I won't labour the point because I dont know the figures. I'm not criticising the current Admin. It's all the Dibbies.
But if we are still backending/paying Tolman, Hoppa, JJ, Elliott, Mbye then where the hell did the money go a few years ago.
One example of what I'm saying but you can times that by say 6 players....
A scenario... and figures are guesstimates...
Tolman on $600,000 now.
2017 on $300,000 then
2018 on $300,000 then
2019 on $500,000 then
2020 on $600,000
The figures are not exactly factual but its the sc amount effect I'm interested in.
Ie if Tolman, JJ, Graham, Mbye, Hoppa, Elliott, Klemmer, Woods all on backended contracts that jumped up higher in their last year of contract, then what the hell were the other players being paid in 2017, 18, 19 that balanced out the 9 million sc?
The figures have never made sense to me.
The salary cap contracted payments are double audited, firstly by the club itself supported by a statutory declaration signed by the Directors and then by the NRL auditor, plus professional sports people are always on the ATO hit list. We have to spend 95% of the Cap every year and we have complied with that otherwise we would be being fined and that would be heavily reported on.
To answer your question, at the time when the current guys on back ended contracts were in their lower $ years there were other players in the years of their higher $ contracts, eg; Eastwood in 2018, Mozzies in 2018, Reynolds 2017, Klemmer 2018, Mbye 2017/18, Graham 2017 etc.
Thats' why it hard to offload a player in the last year of a 3 year contract where they are in the higher paying back end of their contract. For example, if a player is on, say, $1.8m for 3 years, meaning he is on an average $600k (which may well be his market worth) per year, but if he is on $900k in his last year no other club is going to take him off our hands and pay him $300k over market value. Understandably they would want us to pay the over market value for that year. Legally I'm not sure how we can pay them after their contract with us has expired. For obvious reasons NRL players aren't allowed to have registered NRL contracts with and be paid simultaneously by 2 different clubs. We could pay the other club but I'm not sure how that would included in our salary cap and excluded from theirs. Because in the end what's included in the Salary Cap is the only thing that is important, to us anyway as we have no shortage of money. May not be the same for cash strapped clubs.
The concept of back ended contracts is that in any one year you have, say, half of your players on less than half of their market value (worth). So you have, say, a $13m team whose contracts for that year total only $9.6m and as a result win the premiership. The idea then is to offload players (premiership winning players) in the middle years when their contract is around their market value (worth). Then start the back ended contracts merry go round all over again with a new batch of players. The problem for us was we didn't win the premiership, so no one wanted the players we needed to offload, as a result they stuck around until the latter years of their contracts where they were on way more than their market value (worth). Why should they leave and give up the pay back for the sacrifices that they made in the early years of their contract.

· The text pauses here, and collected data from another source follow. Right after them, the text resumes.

import Summits.BirchSwinnertonDyer.Rank1Residual.X11a.OrdinaryLineKummer
import Summits.BirchSwinnertonDyer.Rank1Residual.X11a.SelmerCompanionTateLine
import Summits.BirchSwinnertonDyer.Rank1Residual.X11a.PartnerOrdinary
import HarnessLib

/-!
# Route (3e) SELMER COMPANION, XVIII-c: at `v = p` with a MULTIPLICATIVE curve and a GOOD partner,
# a transported Selmer cocycle is kernel-of-reduction valued modulo a coboundary
# (class X11a = N7; cell `b2b-bsdres`, unit `b2b-bsdres-x11a`, gen 29)

HONEST FRAMING (run/shared/lean/b2b/bsd-rank1-residual/, verbatim in every file): the goal of the
cell is to DELETE the COMBINATION-SHAPED residual classes of the Birch–Swinnerton-Dyer formula for
ALL analytic-rank `≤ 1` elliptic curves over `ℚ` — "full BSD formula for every rank `≤ 1` curve in
class `C`" assembled STRICTLY from published theorems — so that the rank-`≤ 1` remainder becomes
exactly the CONSTRUCTION-SHAPED classes, which are TYPED (missing-input `Prop`s), NOT attempted.
This is not "finishing BSD". CLASS-OWNERS.md: research routes; NO CLAIM BEYOND STATED CLASSES.
THEOREMS ONLY; nothing booked; no label moves. CONDITIONAL on the PUBLISHED named fact
`Silverman1994_thmV53_corV54_tateUniformisation` (A41, `hU`) where it is a hypothesis.

## What (`exists_kernelValued_of_mult_of_good_at_p`)

The E-SIDE of file VIII (`X11a/SelmerCompanionAtP.lean`, gen 27), isolated and freed of the
non-split hypothesis: `E = W`, `A` globally minimal over `ℚ`, `p` odd, `v ∋ p`, `θ : E[p] ≃ A[p]`
`Γ_ℚ`-equivariant, `E` MULTIPLICATIVE at `p` (split or not), `A` GOOD at `p`. For every continuous
cocycle `φ : Γ_ℚ → E[p]` whose class is Selmer at `v`, the transported restriction
`σ ↦ θ φ(res σ) ∈ A(K̄_v)` is `f σ + (σ b₀ - b₀)` with `b₀ ∈ A[p]` and `f` a continuous crossed
homomorphism `Γ_{ℚ_v} → A(K̄_v)` with values in the kernel-of-reduction LINE `C = A₁ ∩ A[p]`
(`p f = 0`, `f σ ∈ A₁(K̄_v)`), together with the twist datum (α): an inertia element `ι` and a
non-zero `x₁ ∈ C` with `ι x₁ = 2 x₁`. PROOF (as in file VIII): by file VIII-a (A41) `φ(res σ) =
Ψ(ζ_σ) + (σT₀ - T₀)` with `ζ_σ ∈ μ_p`; an inertia element `ι` with `ι ζ = ζ²` fixes `t = √γ`
(`X2.…inertia_fix_sqrt_gamma`), so acts by `2` on `x₁ = θΨ(ζ₁)`, while local inertia acts
trivially on the reduction (file VII): `x₁ = ιx₁ - x₁ ∈ A₁`; and `f σ = θΨ(ζ_σ) ∈ ℤ x₁`. Used by
file XIX (the comparison index and the strictness at `p` for a SPLIT `E` with an anomalous good
partner).

References: [SilvermanATAEC1994] V.5.2 (c), 5.3, 5.4; [SilvermanAEC2009] VII.2.1;
[Serre1972] §1.11–1.12; HOME/b2b-bsdres-x11a/REPORT-g29.md.
-/

set_option autoImplicit false

noncomputable section

open scoped Classical NNReal
/-- **Laubenbacher–Swanson 2000, Remark 4.2, type (3), lower bound** ("type (3) primes have
height `mn − 4 + 1 = mn − 3`"): every prime containing the variables off a `2 × 2` block
`{r, s} × {c, d}` and that block's permanent has height `≥ mn − 3` (any field; no hypothesis on
`2`).  The exact value `mn − 3` and the primality of the type (3) ideal are NOT typed.
[cite: LaubenbacherSwanson2000, Rem. 4.2 (arXiv text p0006 L107–112)] -/
theorem rem_4_2_block_ge {m n : ℕ} {r s : Fin m} {c d : Fin n} (hrs : r ≠ s) (hcd : c ≠ d)
    (P : Ideal (MvPolynomial (Fin m × Fin n) F)) [P.IsPrime]
    (hoff : ∀ x : Fin m × Fin n, ¬((x.1 = r ∨ x.1 = s) ∧ (x.2 = c ∨ x.2 = d)) →
      (X x : MvPolynomial (Fin m × Fin n) F) ∈ P)
    (hper : (X (r, c) * X (s, d) + X (r, d) * X (s, c) : MvPolynomial (Fin m × Fin n) F) ∈ P) :
    ((m * n - 3 : ℕ) : ℕ∞) ≤ P.height := by
  classical
  let a : Fin m × Fin n → MvPolynomial (Fin m × Fin n) F ⧸ P := fun x => Ideal.Quotient.mk P (X x)
  have hker := ker_aeval_quotientMk (K := F) P
  have hoff' : ∀ x : Fin m × Fin n, ¬((x.1 = r ∨ x.1 = s) ∧ (x.2 = c ∨ x.2 = d)) → a x = 0 :=
    fun x hx => Ideal.Quotient.eq_zero_iff_mem.2 (hoff x hx)
  have hper' : a (r, c) * a (s, d) + a (r, d) * a (s, c) = 0 := by
    have h := (Ideal.Quotient.eq_zero_iff_mem (I := P)).2 hper
    simpa only [map_add, map_mul] using h
  rw [← hker]
  by_cases hrc : a (r, c) ≠ 0
  · exact blockStep_height_ge (K := F) a hrs hcd hrc hoff' hper'
  by_cases hrd : a (r, d) ≠ 0
  · exact blockStep_height_ge (K := F) a hrs hcd.symm hrd
      (fun x hx => hoff' x fun h => hx ⟨h.1, h.2.symm⟩) (by linear_combination hper')
  by_cases hsc : a (s, c) ≠ 0
  · exact blockStep_height_ge (K := F) a hrs.symm hcd hsc
      (fun x hx => hoff' x fun h => hx ⟨h.1.symm, h.2⟩) (by linear_combination hper')
  by_cases hsd : a (s, d) ≠ 0
  · exact blockStep_height_ge (K := F) a hrs.symm hcd.symm hsd
      (fun x hx => hoff' x fun h => hx ⟨h.1.symm, h.2.symm⟩) (by linear_combination hper')
  push Not at hrc hrd hsc hsd
  -- the whole matrix vanishes: `mn` vanishing coordinates
  have hall : ∀ x, a x = 0 := by
    rintro ⟨i, j⟩
    by_cases h : (i = r ∨ i = s) ∧ (j = c ∨ j = d)
    · rcases h with ⟨h1 | h1, h2 | h2⟩ <;> (rw [h1, h2]; assumption)
    · exact hoff' (i, j) h
  refine le_trans ?_ (card_le_height_ker_aeval a Finset.univ fun x _ => hall x)
  rw [Finset.card_univ, Fintype.card_prod, Fintype.card_fin, Fintype.card_fin]
  exact_mod_cast Nat.sub_le _ _

end Ideal

end LaubenbacherSwanson2000

end Literature.Computability.AlgebraicComplexity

The back ended contract effect lasts for longer than the 3 or 4 years typical player contract term. For it to work there has to me a mixture of players in their early (lower paid) years whilst others are in their later (higher paid) years. When it all falls apart, as it did for us in 2018, then it's at best a 3 year repair and even that depends on good management to stay under the cap, especially in the 2nd and 3rd years. That's why 2021 is the year that we get to play with a full deck of cards.